Dataset Start Marker

import Summits.QuantumFields.QCD.Theses.SpectralDefectExtinction
import Literature.MathematicalPhysics.QuantumFieldTheory.QCD
import Literature.Analysis.InnerProduct.SchurInequality

/-!
# Stub `stub_schurCount` (S1) of the line `corner-decorrelation-deep-hole`
# (crux `WindowExtinction`, stmt-QuantumFields-18063)

Schur majorant + Chebyshev, deterministic, for every gauge field: the number of characteristic
roots `z` of the massless `r = 1` Wilson–Dirac operator `A = D_W(U,0,1)` with `|4 − z| ≥ R`,
times `R^{2n}`, is at most the squared Frobenius norm of `K_Uⁿ`, `K_U = 4·1 − A`.

Nothing about gauge fields is used: this is finite-dimensional linear algebra for an arbitrary
complex square matrix `Y`.  The proof generalises the landed Schur inequality
(`Literature.Analysis.InnerProduct.sum_norm_sq_roots_charpoly_le`, Schur's own induction on the
dimension: unit eigenvector `v` of the adjoint, the invariant hyperplane `W = v^⊥`,
`χ_S = χ_{S|W} · (X − ⟪v, S v⟫)`) from `S` to a polynomial `q(S)`:
`Σ_{z ∈ roots χ_S} |q(z)|² ≤ Σᵢ ‖q(S) bᵢ‖²` (`schurCount_sum_roots_charpoly_aeval_le`), i.e. the
spectral-mapping form of Schur's majorant for NON-NORMAL operators; then the matrix form, the
specialisation `q = (4 − X)ⁿ`, and Markov's inequality on the multiset of roots.
-/

noncomputable section

namespace Summit.QuantumFields.QCD.Cruxes.WindowExtinction.CornerDecorrelationDeepHole

open scoped BigOperators Topology Classical
open Filter MeasureTheory
open Literature.MathematicalPhysics.QuantumLattice Literature.MathematicalPhysics.QuantumFieldTheory
  Literature.Probability.LatticeModels
open Summit.QuantumFields.QCD.Theses.SpectralDefectExtinction

section SchurPolynomial

open scoped InnerProductSpace ComplexConjugate Matrix
open Module Polynomial Literature.Analysis.InnerProduct

universe u

/-- Restriction to an invariant submodule commutes with polynomial evaluation (applied, coerced
form): `(q(f|_W) x : M) = q(f) x` for `x ∈ W`. -/
theorem schurCount_coe_aeval_restrict_apply {R M : Type*} [CommRing R] [AddCommGroup M]
    [Module R M] (f : M →ₗ[R] M) {W : Submodule R M} (hW : ∀ x ∈ W, f x ∈ W) (q : R[X])
    (x : W) : ((aeval (f.restrict hW) q) x : M) = (aeval f q) x := by
  induction q using Polynomial.induction_on' with
  | add p₁ p₂ h₁ h₂ =>
    rw [map_add, map_add, LinearMap.add_apply, LinearMap.add_apply, Submodule.coe_add, h₁, h₂]
  | monomial k a =>
    rw [aeval_monomial, aeval_monomial, Module.End.mul_apply, Module.End.mul_apply,
      Module.algebraMap_end_apply, Module.algebraMap_end_apply, Submodule.coe_smul,
      Module.End.pow_restrict k hW, LinearMap.coe_restrict_apply]

/-- If `v` is a unit eigenvector of the adjoint `S†`, then `⟪v, q(S) v⟫ = q(⟪v, S v⟫)` for every
polynomial `q` (since `⟪v, Sᵏ v⟫ = ⟪(S†)ᵏ v, v⟫ = ⟪v, S v⟫ᵏ`). -/
theorem schurCount_inner_aeval_of_adjoint_eigenvector {F : Type*} [NormedAddCommGroup F]
    [InnerProductSpace ℂ F] [FiniteDimensional ℂ F] (S : F →ₗ[ℂ] F) {v : F} {θ : ℂ}
    (hv1 : ‖v‖ = 1) (hSv : LinearMap.adjoint S v = θ • v) (q : ℂ[X]) :
    ⟪v, (aeval S q) v⟫_ℂ = q.eval ⟪v, S v⟫_ℂ := by
  set μ : ℂ := ⟪v, S v⟫_ℂ with hμ_def
  have hμ : μ = conj θ := by
    rw [hμ_def, ← LinearMap.adjoint_inner_left, hSv, inner_smul_left,
      inner_self_eq_norm_sq_to_K, hv1]
    simp
  have hk : ∀ k : ℕ, ⟪v, (S ^ k) v⟫_ℂ = μ ^ k := by
    intro k
    induction k with
    | zero =>
      rw [pow_zero, pow_zero, Module.End.one_apply, inner_self_eq_norm_sq_to_K, hv1]
      simp
    | succ k ih =>
      rw [pow_succ' S k, Module.End.mul_apply, ← LinearMap.adjoint_inner_left, hSv,
        inner_smul_left, ih, ← hμ, pow_succ' μ k]
  induction q using Polynomial.induction_on' with
  | add p₁ p₂ h₁ h₂ => rw [map_add, LinearMap.add_apply, inner_add_right, h₁, h₂, eval_add]
  | monomial k a =>
    rw [aeval_monomial, Module.End.mul_apply, Module.algebraMap_end_apply, inner_smul_right, hk,
      eval_monomial]

/-- **Schur's majorant, polynomial (spectral-mapping) form**, for a linear endomorphism `T` of
a finite-dimensional complex inner product space, an orthonormal basis `b` and a polynomial
`q`: `Σ_{z ∈ roots χ_T} |q(z)|² ≤ Σᵢ ‖q(T) bᵢ‖²` (roots with algebraic multiplicity; `T` need
not be normal).  Schur (1909), Satz II, by Schur's induction on the dimension. -/
theorem schurCount_sum_roots_charpoly_aeval_le {E : Type u} [NormedAddCommGroup E]
    [InnerProductSpace ℂ E] [FiniteDimensional ℂ E] {ι : Type*} [Fintype ι] (T : E →ₗ[ℂ] E)
    (b : OrthonormalBasis ι ℂ E) (q : ℂ[X]) :
    ((T.charpoly.roots).map (fun z => ‖q.eval z‖ ^ 2)).sum ≤ ∑ i, ‖(aeval T q) (b i)‖ ^ 2 := by
  suffices h : ∀ (m : ℕ) (F : Type u) [NormedAddCommGroup F] [InnerProductSpace ℂ F]
      [FiniteDimensional ℂ F] (S : F →ₗ[ℂ] F), finrank ℂ F = m →
      ((S.charpoly.roots).map (fun z => ‖q.eval z‖ ^ 2)).sum ≤
        ∑ i, ‖(aeval S q) (stdOrthonormalBasis ℂ F i)‖ ^ 2 by
    rw [sum_norm_sq_apply_eq_of_orthonormalBasis (aeval T q) b (stdOrthonormalBasis ℂ E)]
    exact h _ E T rfl
  intro m
  induction m with
  | zero =>
    intro F _ _ _ S hF
    have h1 : S.charpoly = 1 := by
      rw [← S.charpoly_monic.natDegree_eq_zero, S.charpoly_natDegree, hF]
    simp only [h1, Polynomial.roots_one, Multiset.empty_eq_zero, Multiset.map_zero,
      Multiset.sum_zero]
    positivity
  | succ m ih =>
    intro F _ _ _ S hF
    haveI : Nontrivial F := Module.nontrivial_of_finrank_eq_succ hF
    -- a unit eigenvector `v` of the adjoint
    obtain ⟨θ, hθ⟩ := Module.End.exists_eigenvalue (LinearMap.adjoint S)
    obtain ⟨v₀, hv₀⟩ := hθ.exists_hasEigenvector
    have hv₀ne : v₀ ≠ 0 := hv₀.2
    have hv₀eq : LinearMap.adjoint S v₀ = θ • v₀ := hv₀.apply_eq_smul
    set v : F := ((‖v₀‖⁻¹ : ℝ) : ℂ) • v₀ with hv_def
    have hv1 : ‖v‖ = 1 := by
      rw [hv_def, norm_smul, Complex.norm_real, norm_inv, norm_norm,
        inv_mul_cancel₀ (norm_ne_zero_iff.mpr hv₀ne)]
    have hSv : LinearMap.adjoint S v = θ • v := by
      rw [hv_def, map_smul, hv₀eq, smul_comm]
    have hvne : v ≠ 0 := by
      rw [← norm_ne_zero_iff, hv1]; exact one_ne_zero
    -- the invariant hyperplane `W = v^⊥`
    set W : Submodule ℂ F := (ℂ ∙ v)ᗮ with hW_def
    have hWmem : ∀ w, w ∈ W ↔ ⟪v, w⟫_ℂ = 0 := fun w =>
      Submodule.mem_orthogonal_singleton_iff_inner_right
    have hWinv : ∀ w ∈ W, S w ∈ W := by
      intro w hw
      rw [hWmem] at hw ⊢
      rw [← LinearMap.adjoint_inner_left, hSv, inner_smul_left, hw, mul_zero]
    have hWdim : finrank ℂ W = m := by
      have h1 := Submodule.finrank_add_finrank_orthogonal (ℂ ∙ v)
      rw [finrank_span_singleton hvne, hF, ← hW_def] at h1
      omega
    set SW : W →ₗ[ℂ] W := S.restrict hWinv with hSW_def
    set c : OrthonormalBasis (Fin (finrank ℂ W)) ℂ W := stdOrthonormalBasis ℂ W with hc_def
    have IH := ih W SW hWdim
    -- the adapted orthonormal basis `(c, v)` of `F`
    set f : Fin (finrank ℂ W) ⊕ Unit → F := Sum.elim (fun j => (c j : F)) (fun _ => v)
      with hf_def
    have hf_on : Orthonormal ℂ f := by
      classical
      rw [orthonormal_iff_ite]
      rintro (j | u) (k | u')
      · simp only [hf_def, Sum.elim_inl, Sum.inl.injEq]
        rw [← Submodule.coe_inner, c.inner_eq_ite]
      · simp only [hf_def, Sum.elim_inl, Sum.elim_inr, reduceCtorEq, if_false]
        rw [← inner_conj_symm, (hWmem _).mp (c j).2, map_zero]
      · simp only [hf_def, Sum.elim_inl, Sum.elim_inr, reduceCtorEq, if_false]
        exact (hWmem _).mp (c k).2
      · have huu : Sum.inr (α := Fin (finrank ℂ W)) u = Sum.inr u' :=
          congrArg Sum.inr (Subsingleton.elim u u')
        simp only [hf_def, Sum.elim_inr, huu, if_true]
        rw [inner_self_eq_norm_sq_to_K, hv1]
        simp
    have hcard : Fintype.card (Fin (finrank ℂ W) ⊕ Unit) = finrank ℂ F := by
      simp [hWdim, hF]
    set b' : OrthonormalBasis (Fin (finrank ℂ W) ⊕ Unit) ℂ F :=
      OrthonormalBasis.mk hf_on
        (hf_on.linearIndependent.span_eq_top_of_card_eq_finrank' hcard).ge with hb'_def
    have hb' : ∀ i, b' i = f i := fun i => by rw [hb'_def, OrthonormalBasis.coe_mk]
    -- the block upper triangular matrix of `S` in the adapted basis
    set μ : ℂ := ⟪v, S v⟫_ℂ with hμ_def
    classical
    set A : Matrix (Fin (finrank ℂ W)) (Fin (finrank ℂ W)) ℂ :=
      LinearMap.toMatrix c.toBasis c.toBasis SW with hA_def
    set B : Matrix (Fin (finrank ℂ W)) Unit ℂ := Matrix.of fun j _ => ⟪(c j : F), S v⟫_ℂ
      with hB_def
    set D : Matrix Unit Unit ℂ := Matrix.of fun _ _ => μ with hD_def
    have hM : LinearMap.toMatrix b'.toBasis b'.toBasis S = Matrix.fromBlocks A B 0 D := by
      ext i k
      rw [LinearMap.toMatrix_apply, b'.coe_toBasis_repr_apply, b'.repr_apply_apply,
        b'.coe_toBasis, hb', hb']
      rcases i with j | u <;> rcases k with k | u'
      · rw [Matrix.fromBlocks_apply₁₁, hA_def, LinearMap.toMatrix_apply,
          c.coe_toBasis_repr_apply, c.repr_apply_apply, c.coe_toBasis, Submodule.coe_inner,
          hSW_def, LinearMap.coe_restrict_apply]
        simp [hf_def]
      · simp [Matrix.fromBlocks_apply₁₂, hf_def, hB_def]
      · rw [Matrix.fromBlocks_apply₂₁, Matrix.zero_apply]
        simpa [hf_def] using (hWmem _).mp (hWinv _ (c k).2)
      · simp [Matrix.fromBlocks_apply₂₂, hf_def, hD_def, hμ_def]
    have hDchar : D.charpoly = X - C μ := by
      rw [Matrix.charpoly, Matrix.det_unique, Matrix.charmatrix_apply_eq]
      simp [hD_def]
    have hchar : S.charpoly = SW.charpoly * (X - C μ) := by
      rw [← LinearMap.charpoly_toMatrix S b'.toBasis, hM, Matrix.charpoly_fromBlocks_zero₂₁,
        LinearMap.charpoly_toMatrix, hDchar]
    have hroots : S.charpoly.roots = SW.charpoly.roots + {μ} := by
      rw [hchar, Polynomial.roots_mul ((SW.charpoly_monic).mul (monic_X_sub_C μ)).ne_zero,
        Polynomial.roots_X_sub_C]
    rw [hroots, Multiset.map_add, Multiset.sum_add, Multiset.map_singleton,
      Multiset.sum_singleton]
    -- the Hilbert–Schmidt side in the adapted basis
    rw [sum_norm_sq_apply_eq_of_orthonormalBasis (aeval S q) (stdOrthonormalBasis ℂ F) b',
      Fintype.sum_sum_type]
    simp only [Finset.univ_unique, Finset.sum_singleton, hb', hf_def, Sum.elim_inl,
      Sum.elim_inr]
    have hIH' : ((SW.charpoly.roots).map (fun z => ‖q.eval z‖ ^ 2)).sum ≤
        ∑ j, ‖(aeval S q) (c j)‖ ^ 2 := by
      refine IH.trans (le_of_eq (Finset.sum_congr rfl fun j _ => ?_))
      rw [Submodule.coe_norm, hSW_def, schurCount_coe_aeval_restrict_apply]
    have hμle : ‖q.eval μ‖ ^ 2 ≤ ‖(aeval S q) v‖ ^ 2 := by
      have h := norm_inner_le_norm (𝕜 := ℂ) v ((aeval S q) v)
      rw [hv1, one_mul, schurCount_inner_aeval_of_adjoint_eigenvector S hv1 hSv q] at h
      exact pow_le_pow_left₀ (norm_nonneg _) h 2
    exact add_le_add hIH' hμle

/-- **Schur's majorant, polynomial form, for complex square matrices**:
`Σ_{z ∈ roots χ_Y} |q(z)|² ≤ Σ_{i,j} |q(Y)_{ij}|² = ‖q(Y)‖_F²` (roots with algebraic
multiplicity, `Y` arbitrary, in particular non-normal).  Schur (1909), Satz II. -/
theorem schurCount_matrix_sum_roots_charpoly_aeval_le {n : Type*} [Fintype n] [DecidableEq n]
    (Y : Matrix n n ℂ) (q : ℂ[X]) :
    ((Y.charpoly.roots).map (fun z => ‖q.eval z‖ ^ 2)).sum ≤
      ∑ i, ∑ j, ‖(aeval Y q) i j‖ ^ 2 := by
  -- `Matrix.toLinAlgEquiv` in the standard orthonormal basis is `Matrix.toEuclideanLin`, as an
  -- algebra equivalence (so that it commutes with `aeval`)
  have e : ∀ M : Matrix n n ℂ,
      Matrix.toLinAlgEquiv (EuclideanSpace.basisFun n ℂ).toBasis M = Matrix.toEuclideanLin M :=
    fun M => rfl
  have hT : (Matrix.toLinAlgEquiv (EuclideanSpace.basisFun n ℂ).toBasis Y).charpoly =
      Y.charpoly := by
    rw [e, Matrix.toEuclideanLin_eq_toLin_orthonormal, Matrix.charpoly_toLin]
  have h := schurCount_sum_roots_charpoly_aeval_le
    (Matrix.toLinAlgEquiv (EuclideanSpace.basisFun n ℂ).toBasis Y) (EuclideanSpace.basisFun n ℂ) q
  rw [hT, aeval_algHom_apply (Matrix.toLinAlgEquiv (EuclideanSpace.basisFun n ℂ).toBasis) Y q,
    e] at h
  refine h.trans (le_of_eq ?_)
  rw [Finset.sum_comm]
  refine Finset.sum_congr rfl fun l _ => ?_
  rw [EuclideanSpace.norm_sq_eq]
  refine Finset.sum_congr rfl fun j _ => ?_
  simp [Matrix.toLpLin_apply]

end SchurPolynomial

section Counting

open Polynomial

/-- **Markov's inequality on a multiset**: the number of elements `z` of `s` with
`|4 − z| ≥ R ≥ 0`, times `Rᵏ`, is at most `Σ_{z ∈ s} |4 − z|ᵏ`. -/
theorem schurCount_countP_mul_pow_le_sum (s : Multiset ℂ) {R : ℝ} (hR : 0 ≤ R) (k : ℕ) :
    (s.countP (fun z : ℂ => R ≤ ‖(4 : ℂ) - z‖) : ℝ) * R ^ k ≤
      (s.map (fun z => ‖(4 : ℂ) - z‖ ^ k)).sum := by
  induction s using Multiset.induction_on with
  | empty => simp
  | cons a s ih =>
    rw [Multiset.countP_cons, Multiset.map_cons, Multiset.sum_cons, Nat.cast_add, add_mul,
      add_comm (‖(4 : ℂ) - a‖ ^ k)]
    refine add_le_add ih ?_
    split_ifs with h
    · rw [Nat.cast_one, one_mul]
      exact pow_le_pow_left₀ hR h k
    · rw [Nat.cast_zero, zero_mul]
      positivity

/-- **Roots outside a disc vs. the Frobenius norm of a power** (the card's
`rootsOutsideDisc_le_frobSq_pow`): for every complex square matrix `Y`, every `R ≥ 0` and every
`n`, `#{z ∈ roots χ_Y : |4 − z| ≥ R} · R^{2n} ≤ ‖(4·1 − Y)ⁿ‖_F²`.  Schur's majorant in the
polynomial form at `q = (4 − X)ⁿ`, then Markov on the multiset of roots. -/
theorem schurCount_countP_roots_mul_pow_le_frobSq {m : Type*} [Fintype m] [DecidableEq m]
    (Y : Matrix m m ℂ) {R : ℝ} (hR : 0 ≤ R) (n : ℕ) :
    (Multiset.countP (fun z : ℂ => R ≤ ‖(4 : ℂ) - z‖) Y.charpoly.roots : ℝ) * R ^ (2 * n) ≤
      ∑ i, ∑ j, ‖(((4 : ℂ) • (1 : Matrix m m ℂ) - Y) ^ n) i j‖ ^ 2 := by
  have hq : ∀ z : ℂ, ‖(4 : ℂ) - z‖ ^ (2 * n) = ‖((C (4 : ℂ) - X) ^ n).eval z‖ ^ 2 := by
    intro z
    rw [eval_pow, eval_sub, eval_C, eval_X, norm_pow, ← pow_mul, mul_comm]
  have hK : aeval Y ((C (4 : ℂ) - X) ^ n) = ((4 : ℂ) • (1 : Matrix m m ℂ) - Y) ^ n := by
    rw [map_pow, map_sub, aeval_C, aeval_X, Algebra.algebraMap_eq_smul_one]
  have hS := schurCount_matrix_sum_roots_charpoly_aeval_le Y ((C (4 : ℂ) - X) ^ n)
  rw [hK] at hS
  refine le_trans ?_ hS
  refine (schurCount_countP_mul_pow_le_sum Y.charpoly.roots hR (2 * n)).trans (le_of_eq ?_)
  simp_rw [hq]

end Counting

/-- **S1 · Schur majorant + Chebyshev (deterministic, every gauge field).**  For every torus,
every `SU(3)` gauge field `U`, every radius `R > 0` and every `n ≥ 1`: the number of
characteristic roots `z` of the massless `r = 1` Wilson–Dirac operator `D_W(U,0,1)` (real or
complex, with algebraic multiplicity) with `|4 − z| ≥ R`, times `R^{2n}`, is at most the squared
Frobenius norm of the `n`-th power of the hopping operator `K_U = 4·1 − D_W(U,0,1)`.  Pure linear
algebra (`schurCount_countP_roots_mul_pow_le_frobSq` at `Y = D_W(U,0,1)`); the hypotheses
`0 < R`, `1 ≤ n` are not needed. -/
theorem stub_schurCount :
    ∀ (L : ℕ) [NeZero L] (U : GaugeConfig 4 L ↥(Matrix.specialUnitaryGroup (Fin 3) ℂ)) (R : ℝ), 0 < R → ∀ n : ℕ, 1 ≤ n → (Multiset.countP (fun z : ℂ => R ≤ ‖(4 : ℂ) - z‖) (wilsonDirac (fundamentalRep (Fin 3)) U 0 1).charpoly.roots : ℝ) * R ^ (2 * n) ≤ (∑ i, ∑ j, ‖(((4 : ℂ) • (1 : Matrix (QuarkIdx L) (QuarkIdx L) ℂ) - wilsonDirac (fundamentalRep (Fin 3)) U 0 1) ^ n) i j‖ ^ 2) := by
  intro L _ U R hR n _
  exact schurCount_countP_roots_mul_pow_le_frobSq (wilsonDirac (fundamentalRep (Fin 3)) U 0 1)
    hR.le n

end Summit.QuantumFields.QCD.Cruxes.WindowExtinction.CornerDecorrelationDeepHole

Dataset End Marker

> **Problem to solve**: Out of the records above, pick each line that contains the string "open".

> **Exercise result**:
open scoped BigOperators Topology Classical
open Filter MeasureTheory
open Literature.MathematicalPhysics.QuantumLattice Literature.MathematicalPhysics.QuantumFieldTheory
open Summit.QuantumFields.QCD.Theses.SpectralDefectExtinction
open scoped InnerProductSpace ComplexConjugate Matrix
open Module Polynomial Literature.Analysis.InnerProduct
open Polynomial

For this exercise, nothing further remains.